Work to complete: Between the line containing "ENNReal.toReal_sub_of_le (measure_mono hsub)" and the line containing "have hRvol : (localVolume" lies a run of lines; give that run again exactly, with both of those lines, and nothing else from the entries below.

Records for processing below:

import Literature.IUT.LogVolume.LocalFieldVolume
import HarnessLib

/-!
# The two factors of the (Ξ1^non) witness over a residue field `𝔽₂` (volumes `8/9` and `27/32`)

Ingredients for the model-level kernel witness `Xi1ModelNegative.lean` against [IUTchIII] Rmk. 3.9.5
(iv) (Ξ1^non) (kurims p. 128) with unequal weights, over ONE nonarchimedean local field `K` (norm
presentation, volume `μ_K` of [AbsTopIII] Prop. 5.7 (i) normalised by `μ_K(O_K) = 1` as in
`LocalFieldVolume.lean`) whose residue field has cardinality `2`:

* `isCompact_selfSimilar_and_one_mem`, `localVolume_real_selfSimilar` — the compact, NON-open set
  `A₀ = O ∖ {‖x‖ = ‖ϖ‖ⁿ : n ≡ 3,4,5 (mod 6)}` contains `1` and has `μ(A₀) = 8/9`, by the self-similarity
  `A₀ = (O ∖ m³) ⊔ ϖ⁶·A₀` and `μ(ϖ⁶·S) = 2⁻⁶·μ(S)` (Prop. 5.7 (i)(b)) — no infinite sums needed;
* `localVolume_real_puncturedBall` — `A₁ = O ∖ ({‖x‖ = ‖ϖ‖²} ∪ m⁵)` is compact, contains `1`, and has
  `μ(A₁) = 1 − 1/8 − 1/32 = 27/32`;
* `weights_witness_logVolume` — `(c/2)·log(8/9) + (c/3)·log(27/32) = −(c/6)·log 2`.
[cite: MochizukiAbsTopIII2015, Prop. 5.7 (i)(a)(b) pp. 137–138] [cite: Mochizuki2012, IUTchIII Rmk. 3.9.5 (iv) p. 128]
Deliberately NOT here: hulls, the box model, any judgement on [IUTchIII] Cor. 3.12.
-/

noncomputable section

open MeasureTheory MeasureTheory.Measure Set Metric TopologicalSpace Bornology Filter
open scoped ENNReal NNReal Pointwise NormedField Topology
open Literature.NumberTheory.GaloisRepresentations.Ultrametric

namespace Literature.IUT.LogVolume

/-! ### One local field with residue field `𝔽₂`: the two factors -/

section OneField

variable (F : Type*) [NontriviallyNormedField F] [IsUltrametricDist F] [ProperSpace F]

omit [IsUltrametricDist F] [ProperSpace F] in
/-- Norms of nonzero integers are natural powers of `‖ϖ‖`. [cite: MochizukiAbsTopIII2015, Prop. 5.7 (i)(a) p. 137] -/
theorem exists_norm_eq_pow_of_norm_le_one {ϖ : Fˣ} (hϖ : IsUniformizer ϖ) {x : F} (hx : x ≠ 0)
    (h1 : ‖x‖ ≤ 1) : ∃ n : ℕ, ‖x‖ = ‖(ϖ : F)‖ ^ n := by
  obtain ⟨k, hk⟩ := hϖ.2 (Units.mk0 x hx)
  rw [Units.val_mk0] at hk
  have hk0 : 0 ≤ k := by
    rw [hk] at h1
    exact (zpow_le_one_iff_right_of_lt_one₀ (norm_units_pos ϖ) hϖ.norm_lt_one).mp h1
  obtain ⟨n, rfl⟩ := Int.eq_ofNat_of_zero_le hk0
  exact ⟨n, by rw [hk, zpow_natCast]⟩

omit [ProperSpace F] in
/-- The set `{‖x‖ = ‖ϖ‖ⁿ : n ≡ 3,4,5 (mod 6)}` removed from `O` is open (a union of spheres).
[cite: MochizukiAbsTopIII2015, Prop. 5.7 (i)(a) p. 137] -/
theorem isOpen_shells_mod_six (ϖ : Fˣ) :
    IsOpen {x : F | ∃ n : ℕ, ‖x‖ = ‖(ϖ : F)‖ ^ n ∧ 3 ≤ n % 6} := by
  have : {x : F | ∃ n : ℕ, ‖x‖ = ‖(ϖ : F)‖ ^ n ∧ 3 ≤ n % 6} =
      ⋃ n : ℕ, sphere (0 : F) (‖(ϖ : F)‖ ^ n) ∩ {_x : F | 3 ≤ n % 6} := by
    ext x
    simp only [mem_setOf_eq, mem_iUnion, mem_inter_iff, mem_sphere_zero_iff_norm]
  rw [this]
  exact isOpen_iUnion fun n =>
    (IsUltrametricDist.isOpen_sphere _ (pow_ne_zero _ (norm_units_pos ϖ).ne')).inter isOpen_const

/-- The factor `A₀ = O ∖ {‖x‖ = ‖ϖ‖ⁿ : n ≡ 3,4,5 (mod 6)}` is compact and contains `1`.
[cite: Mochizuki2012, IUTchIII Rmk. 3.9.5 (iv) p. 128] -/
theorem isCompact_selfSimilar_and_one_mem {ϖ : Fˣ} (hϖ : IsUniformizer ϖ) :
    IsCompact (closedBall (0 : F) 1 \ {x : F | ∃ n : ℕ, ‖x‖ = ‖(ϖ : F)‖ ^ n ∧ 3 ≤ n % 6}) ∧
      (1 : F) ∈ closedBall (0 : F) 1 \ {x : F | ∃ n : ℕ, ‖x‖ = ‖(ϖ : F)‖ ^ n ∧ 3 ≤ n % 6} := by
  refine ⟨(isCompact_closedBall (0 : F) 1).diff (isOpen_shells_mod_six F ϖ), ?_, ?_⟩
  · simp
  · rintro ⟨n, hn, hn6⟩
    have hn0 : n ≠ 0 := by omega
    have : ‖(ϖ : F)‖ ^ n < 1 := pow_lt_one₀ (norm_nonneg _) hϖ.norm_lt_one hn0
    rw [← hn, norm_one] at this
    exact lt_irrefl _ this

variable [MeasurableSpace F] [BorelSpace F]

/-- Volumes of balls over the residue field `𝔽₂`: `μ(m^n) = 2^{-n}` (as a real number).
[cite: MochizukiAbsTopIII2015, Prop. 5.7 (i)(a) p. 137] -/
theorem localVolume_real_closedBall_pow_two {ϖ : Fˣ} (hϖ : IsUniformizer ϖ) (h2 : residueCard F = 2)
    (n : ℕ) : (localVolume F (closedBall (0 : F) (‖(ϖ : F)‖ ^ n))).toReal = ((2 : ℝ) ^ n)⁻¹ := by
  have := localVolume_real_closedBall_zpow F hϖ (n : ℤ)
  rw [zpow_natCast, h2] at this
  rw [this, zpow_neg, zpow_natCast]
  norm_num

/-- **`μ(A₀) = 8/9`** by self-similarity: `A₀ = (O ∖ m³) ⊔ ϖ⁶·A₀`, so `μ(A₀) = 7/8 + μ(A₀)/64`.
[cite: Mochizuki2012, IUTchIII Rmk. 3.9.5 (iv) p. 128] [cite: MochizukiAbsTopIII2015, Prop. 5.7 (i)(b) p. 138] -/
theorem localVolume_real_selfSimilar {ϖ : Fˣ} (hϖ : IsUniformizer ϖ) (h2 : residueCard F = 2) :
    (localVolume F (closedBall (0 : F) 1 \
      {x : F | ∃ n : ℕ, ‖x‖ = ‖(ϖ : F)‖ ^ n ∧ 3 ≤ n % 6})).toReal = 8 / 9 := by
  set U : Set F := {x : F | ∃ n : ℕ, ‖x‖ = ‖(ϖ : F)‖ ^ n ∧ 3 ≤ n % 6} with hUdef
  set A : Set F := closedBall (0 : F) 1 \ U with hAdef
  set D : Set F := closedBall (0 : F) 1 \ closedBall (0 : F) (‖(ϖ : F)‖ ^ 3) with hDdef
  set u : Fˣ := ϖ ^ 6 with hudef
  have hϖ0 : 0 < ‖(ϖ : F)‖ := norm_units_pos ϖ
  have hϖ1 : ‖(ϖ : F)‖ < 1 := hϖ.norm_lt_one
  have hinj : Function.Injective fun n : ℕ => ‖(ϖ : F)‖ ^ n := pow_right_injective₀ hϖ0 hϖ1.ne
  have hu : (u : F) = (ϖ : F) ^ 6 := by rw [hudef, Units.val_pow_eq_pow_val]
  -- membership in `U` is decided by the exponent
  have hU : ∀ n : ℕ, ∀ x : F, ‖x‖ = ‖(ϖ : F)‖ ^ n → (x ∈ U ↔ 3 ≤ n % 6) := by
    intro n x hx
    refine ⟨?_, fun h => ⟨n, hx, h⟩⟩
    rintro ⟨m, hm, hm6⟩
    rw [hx] at hm
    rw [hinj hm]
    exact hm6
  have h0U : (0 : F) ∉ U := by
    rintro ⟨n, hn, -⟩
    rw [norm_zero] at hn
    exact (pow_pos hϖ0 n).ne' hn.symm
  have h0A : (0 : F) ∈ A := ⟨by simp, h0U⟩
  -- the decomposition `A = D ∪ u • A`
  have hdec : A = D ∪ u • A := by
    ext x
    constructor
    · rintro ⟨hx1, hxU⟩
      rw [mem_closedBall_zero_iff] at hx1
      by_cases hx0 : x = 0
      · subst hx0
        right
        rw [mem_smul_set_iff_inv_smul_mem, smul_zero]
        exact h0A
      obtain ⟨n, hn⟩ := exists_norm_eq_pow_of_norm_le_one F hϖ hx0 hx1
      by_cases hn3 : n < 3
      · left
        refine ⟨mem_closedBall_zero_iff.mpr hx1, fun h => ?_⟩
        rw [mem_closedBall_zero_iff, hn] at h
        exact absurd (pow_lt_pow_right_of_lt_one₀ hϖ0 hϖ1 hn3) (not_lt.mpr h)
      · right
        have hn6 : ¬ 3 ≤ n % 6 := fun h => hxU ((hU n x hn).mpr h)
        have hn6' : 6 ≤ n := by omega
        rw [mem_smul_set_iff_inv_smul_mem]
        have hy : ‖u⁻¹ • x‖ = ‖(ϖ : F)‖ ^ (n - 6) := by
          rw [Units.smul_def, Units.val_inv_eq_inv_val, hu, smul_eq_mul, norm_mul, norm_inv, norm_pow,
            hn, mul_comm, ← pow_sub₀ _ hϖ0.ne' hn6']
        refine ⟨mem_closedBall_zero_iff.mpr (hy ▸ pow_le_one₀ hϖ0.le hϖ1.le), fun h => ?_⟩
        have := (hU (n - 6) _ hy).mp h
        omega
    · rintro (⟨hx1, hx3⟩ | hx)
      · rw [mem_closedBall_zero_iff] at hx1 hx3
        refine ⟨mem_closedBall_zero_iff.mpr hx1, ?_⟩
        rintro ⟨n, hn, hn6⟩
        apply hx3
        rw [hn]
        exact pow_le_pow_of_le_one hϖ0.le hϖ1.le (by omega)
      · rw [mem_smul_set_iff_inv_smul_mem] at hx
        obtain ⟨hy1, hyU⟩ := hx
        rw [mem_closedBall_zero_iff] at hy1
        have hxy : x = (u : F) * (u⁻¹ • x) := by
          rw [Units.smul_def, smul_eq_mul, ← mul_assoc, Units.mul_inv, one_mul]
        have hnx : ‖x‖ = ‖(ϖ : F)‖ ^ 6 * ‖u⁻¹ • x‖ := by
          rw [← norm_pow, ← hu, ← norm_mul, ← hxy]
        refine ⟨mem_closedBall_zero_iff.mpr ?_, ?_⟩
        · rw [hnx]
          exact mul_le_one₀ (pow_le_one₀ hϖ0.le hϖ1.le) (norm_nonneg _) hy1
        · rintro ⟨n, hn, hn6⟩
          by_cases hy0 : u⁻¹ • x = 0
          · rw [hnx, hy0, norm_zero, mul_zero] at hn
            exact (pow_pos hϖ0 n).ne' hn.symm
          obtain ⟨m, hm⟩ := exists_norm_eq_pow_of_norm_le_one F hϖ hy0 hy1
          rw [hnx, hm, ← pow_add] at hn
          have hnm : 6 + m = n := hinj hn
          have := (hU m _ hm).not.mp hyU
          omega
  have hdisj : Disjoint D (u • A) := by
    rw [Set.disjoint_left]
    rintro x ⟨-, hx3⟩ hx
    rw [mem_smul_set_iff_inv_smul_mem] at hx
    obtain ⟨hy1, -⟩ := hx
    rw [mem_closedBall_zero_iff] at hy1 hx3
    apply hx3
    have hxy : x = (u : F) * (u⁻¹ • x) := by
      rw [Units.smul_def, smul_eq_mul, ← mul_assoc, Units.mul_inv, one_mul]
    rw [hxy, norm_mul, hu, norm_pow]
    calc ‖(ϖ : F)‖ ^ 6 * ‖u⁻¹ • x‖ ≤ ‖(ϖ : F)‖ ^ 6 * 1 :=
          mul_le_mul_of_nonneg_left hy1 (pow_nonneg hϖ0.le _)
      _ ≤ ‖(ϖ : F)‖ ^ 3 := by rw [mul_one]; exact pow_le_pow_of_le_one hϖ0.le hϖ1.le (by omega)
  -- measures
  have hAc : IsCompact A := (isCompact_selfSimilar_and_one_mem F hϖ).1
  have hAm : MeasurableSet A := hAc.isClosed.measurableSet
  have hAfin : localVolume F A ≠ ∞ := (hAc.measure_lt_top).ne
  have hballfin : ∀ r : ℝ, localVolume F (closedBall (0 : F) r) ≠ ∞ := fun r =>
    ((isCompact_closedBall (0 : F) r).measure_lt_top).ne
  have hD : (localVolume F D).toReal = 1 - ((2 : ℝ) ^ 3)⁻¹ := by
    rw [hDdef, measure_sdiff (closedBall_subset_closedBall (pow_le_one₀ hϖ0.le hϖ1.le))
      measurableSet_closedBall.nullMeasurableSet (hballfin _), ENNReal.toReal_sub_of_le
      (measure_mono (closedBall_subset_closedBall (pow_le_one₀ hϖ0.le hϖ1.le))) (hballfin _),
      localVolume_real_closedBall_pow_two F hϖ h2 3]
    have := localVolume_real_closedBall_pow_two F hϖ h2 0
    rw [pow_zero] at this
    rw [this]
    norm_num
  have hmod : ((distribHaarChar F u : ℝ≥0) : ℝ) = ((2 : ℝ) ^ 6)⁻¹ := by
    rw [hudef, map_pow, NNReal.coe_pow, distribHaarChar_uniformizer_eq F hϖ, NNReal.coe_inv,
      NNReal.coe_natCast, h2, inv_pow]
    norm_num
  have huA : (localVolume F (u • A)).toReal = ((2 : ℝ) ^ 6)⁻¹ * (localVolume F A).toReal := by
    rw [localVolume_units_smul, ENNReal.toReal_mul, ENNReal.coe_toReal, hmod]
  have hDfin : localVolume F D ≠ ∞ := measure_ne_top_of_subset sdiff_subset (hballfin 1)
  have huAfin : localVolume F (u • A) ≠ ∞ := by
    rw [localVolume_units_smul]
    exact ENNReal.mul_ne_top ENNReal.coe_ne_top hAfin
  have hsum : (localVolume F A).toReal = (localVolume F D).toReal + (localVolume F (u • A)).toReal := by
    conv_lhs => rw [hdec]
    rw [measure_union hdisj (hAm.const_smul _), ENNReal.toReal_add hDfin huAfin]
  rw [hD, huA] at hsum
  -- `a = 7/8 + a/64`
  linarith

/-- The factor `A₁ = O ∖ ({‖x‖ = ‖ϖ‖²} ∪ m⁵)`: compact, contains `1`, and **`μ(A₁) = 27/32`** over `𝔽₂`.
[cite: Mochizuki2012, IUTchIII Rmk. 3.9.5 (iv) p. 128] [cite: MochizukiAbsTopIII2015, Prop. 5.7 (i)(a) p. 137] -/
theorem localVolume_real_puncturedBall {ϖ : Fˣ} (hϖ : IsUniformizer ϖ) (h2 : residueCard F = 2) :
    IsCompact (closedBall (0 : F) 1 \
        (sphere (0 : F) (‖(ϖ : F)‖ ^ 2) ∪ closedBall (0 : F) (‖(ϖ : F)‖ ^ 5))) ∧
      (1 : F) ∈ closedBall (0 : F) 1 \
        (sphere (0 : F) (‖(ϖ : F)‖ ^ 2) ∪ closedBall (0 : F) (‖(ϖ : F)‖ ^ 5)) ∧
      (localVolume F (closedBall (0 : F) 1 \
        (sphere (0 : F) (‖(ϖ : F)‖ ^ 2) ∪ closedBall (0 : F) (‖(ϖ : F)‖ ^ 5)))).toReal = 27 / 32 := by
  have hϖ0 : 0 < ‖(ϖ : F)‖ := norm_units_pos ϖ
  have hϖ1 : ‖(ϖ : F)‖ < 1 := hϖ.norm_lt_one
  have hinj : Function.Injective fun n : ℕ => ‖(ϖ : F)‖ ^ n := pow_right_injective₀ hϖ0 hϖ1.ne
  refine ⟨(isCompact_closedBall (0 : F) 1).diff
    ((IsUltrametricDist.isOpen_sphere _ (pow_ne_zero _ hϖ0.ne')).union
      (IsUltrametricDist.isOpen_closedBall _ (pow_ne_zero _ hϖ0.ne'))), ?_, ?_⟩
  · refine ⟨by simp, ?_⟩
    rintro (h | h)
    · rw [mem_sphere_zero_iff_norm, norm_one] at h
      exact (pow_lt_one₀ hϖ0.le hϖ1 (by norm_num)).ne h.symm
    · rw [mem_closedBall_zero_iff, norm_one] at h
      exact not_lt.mpr h (pow_lt_one₀ hϖ0.le hϖ1 (by norm_num))
  -- the sphere of radius `‖ϖ‖²` is `m² ∖ m³`
  have hsph : sphere (0 : F) (‖(ϖ : F)‖ ^ 2) =
      closedBall (0 : F) (‖(ϖ : F)‖ ^ 2) \ closedBall (0 : F) (‖(ϖ : F)‖ ^ 3) := by
    ext x
    simp only [mem_sphere_zero_iff_norm, Set.mem_sdiff, mem_closedBall_zero_iff, not_le]
    constructor
    · intro h
      rw [h]
      exact ⟨le_rfl, pow_lt_pow_right_of_lt_one₀ hϖ0 hϖ1 (by norm_num)⟩
    · rintro ⟨h2le, h3lt⟩
      have hx0 : x ≠ 0 := fun h => by
        rw [h, norm_zero] at h3lt
        exact not_le.mpr h3lt (pow_nonneg hϖ0.le _)
      obtain ⟨n, hn⟩ := exists_norm_eq_pow_of_norm_le_one F hϖ hx0 (h2le.trans (pow_le_one₀ hϖ0.le hϖ1.le))
      rw [hn] at h2le h3lt ⊢
      have h2n : 2 ≤ n := by
        by_contra h
        exact not_lt.mpr h2le (pow_lt_pow_right_of_lt_one₀ hϖ0 hϖ1 (by omega))
      have hn3 : n < 3 := by
        by_contra h
        exact not_le.mpr h3lt (pow_le_pow_of_le_one hϖ0.le hϖ1.le (by omega))
      have : n = 2 := by omega
      rw [this]
  have hballfin : ∀ r : ℝ, localVolume F (closedBall (0 : F) r) ≠ ∞ := fun r =>
    ((isCompact_closedBall (0 : F) r).measure_lt_top).ne
  have hball := localVolume_real_closedBall_pow_two F hϖ h2
  have hsphvol : (localVolume F (sphere (0 : F) (‖(ϖ : F)‖ ^ 2))).toReal = ((2 : ℝ) ^ 2)⁻¹ - ((2 : ℝ) ^ 3)⁻¹ := by
    have hsub : closedBall (0 : F) (‖(ϖ : F)‖ ^ 3) ⊆ closedBall (0 : F) (‖(ϖ : F)‖ ^ 2) :=
      closedBall_subset_closedBall (pow_le_pow_of_le_one hϖ0.le hϖ1.le (by norm_num))
    rw [hsph, measure_sdiff hsub measurableSet_closedBall.nullMeasurableSet (hballfin _),
      ENNReal.toReal_sub_of_le (measure_mono hsub) (hballfin _), hball 2, hball 3]
  -- the removed set `R = sphere ∪ m⁵` and its volume `1/8 + 1/32`
  set R : Set F := sphere (0 : F) (‖(ϖ : F)‖ ^ 2) ∪ closedBall (0 : F) (‖(ϖ : F)‖ ^ 5) with hRdef
  have hRdisj : Disjoint (sphere (0 : F) (‖(ϖ : F)‖ ^ 2)) (closedBall (0 : F) (‖(ϖ : F)‖ ^ 5)) := by
    rw [Set.disjoint_left]
    intro x hx h5
    rw [mem_sphere_zero_iff_norm] at hx
    rw [mem_closedBall_zero_iff, hx] at h5
    exact not_lt.mpr h5 (pow_lt_pow_right_of_lt_one₀ hϖ0 hϖ1 (by norm_num))
  have hRsub : R ⊆ closedBall (0 : F) 1 := by
    rintro x (hx | hx)
    · rw [mem_sphere_zero_iff_norm] at hx
      exact mem_closedBall_zero_iff.mpr (hx ▸ pow_le_one₀ hϖ0.le hϖ1.le)
    · exact closedBall_subset_closedBall (pow_le_one₀ hϖ0.le hϖ1.le) hx
  have hRfin : localVolume F R ≠ ∞ := measure_ne_top_of_subset hRsub (hballfin 1)
  have hsphfin : localVolume F (sphere (0 : F) (‖(ϖ : F)‖ ^ 2)) ≠ ∞ :=
    measure_ne_top_of_subset subset_union_left hRfin
  have hRvol : (localVolume F R).toReal = ((2 : ℝ) ^ 2)⁻¹ - ((2 : ℝ) ^ 3)⁻¹ + ((2 : ℝ) ^ 5)⁻¹ := by
    rw [hRdef, measure_union hRdisj measurableSet_closedBall, ENNReal.toReal_add hsphfin (hballfin _),
      hsphvol, hball 5]
  have hRm : MeasurableSet R := (Metric.isClosed_sphere.measurableSet).union measurableSet_closedBall
  rw [measure_sdiff hRsub hRm.nullMeasurableSet hRfin,
    ENNReal.toReal_sub_of_le (measure_mono hRsub) (hballfin 1), hRvol]
  have h1 := hball 0
  rw [pow_zero] at h1
  rw [h1]
  norm_num

end OneField

/-! ### Arithmetic of the weights -/

section Arithmetic

/-- Arithmetic of the witness: `(c/2)·log(8/9) + (c/3)·log(27/32) = −(c/6)·log 2`.
[cite: Mochizuki2012, IUTchIII Rmk. 3.9.5 (iv) p. 128] -/
theorem weights_witness_logVolume (c : ℝ) :
    c / 2 * Real.log (8 / 9) + c / 3 * Real.log (27 / 32) = -(c / 6) * Real.log 2 := by
  have h8 : Real.log (8 / 9 : ℝ) = 3 * Real.log 2 - 2 * Real.log 3 := by
    rw [Real.log_div (by norm_num) (by norm_num), show (8 : ℝ) = 2 ^ 3 by norm_num,
      show (9 : ℝ) = 3 ^ 2 by norm_num, Real.log_pow, Real.log_pow]
    push_cast
    ring
  have h27 : Real.log (27 / 32 : ℝ) = 3 * Real.log 3 - 5 * Real.log 2 := by
    rw [Real.log_div (by norm_num) (by norm_num), show (27 : ℝ) = 3 ^ 3 by norm_num,
      show (32 : ℝ) = 2 ^ 5 by norm_num, Real.log_pow, Real.log_pow]
    push_cast
    ring
  rw [h8, h27]
  ring

end Arithmetic

end Literature.IUT.LogVolume

end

End of Records for processing.

Output of the exercise:
      ENNReal.toReal_sub_of_le (measure_mono hsub) (hballfin _), hball 2, hball 3]
  -- the removed set `R = sphere ∪ m⁵` and its volume `1/8 + 1/32`
  set R : Set F := sphere (0 : F) (‖(ϖ : F)‖ ^ 2) ∪ closedBall (0 : F) (‖(ϖ : F)‖ ^ 5) with hRdef
  have hRdisj : Disjoint (sphere (0 : F) (‖(ϖ : F)‖ ^ 2)) (closedBall (0 : F) (‖(ϖ : F)‖ ^ 5)) := by
    rw [Set.disjoint_left]
    intro x hx h5
    rw [mem_sphere_zero_iff_norm] at hx
    rw [mem_closedBall_zero_iff, hx] at h5
    exact not_lt.mpr h5 (pow_lt_pow_right_of_lt_one₀ hϖ0 hϖ1 (by norm_num))
  have hRsub : R ⊆ closedBall (0 : F) 1 := by
    rintro x (hx | hx)
    · rw [mem_sphere_zero_iff_norm] at hx
      exact mem_closedBall_zero_iff.mpr (hx ▸ pow_le_one₀ hϖ0.le hϖ1.le)
    · exact closedBall_subset_closedBall (pow_le_one₀ hϖ0.le hϖ1.le) hx
  have hRfin : localVolume F R ≠ ∞ := measure_ne_top_of_subset hRsub (hballfin 1)
  have hsphfin : localVolume F (sphere (0 : F) (‖(ϖ : F)‖ ^ 2)) ≠ ∞ :=
    measure_ne_top_of_subset subset_union_left hRfin
  have hRvol : (localVolume F R).toReal = ((2 : ℝ) ^ 2)⁻¹ - ((2 : ℝ) ^ 3)⁻¹ + ((2 : ℝ) ^ 5)⁻¹ := by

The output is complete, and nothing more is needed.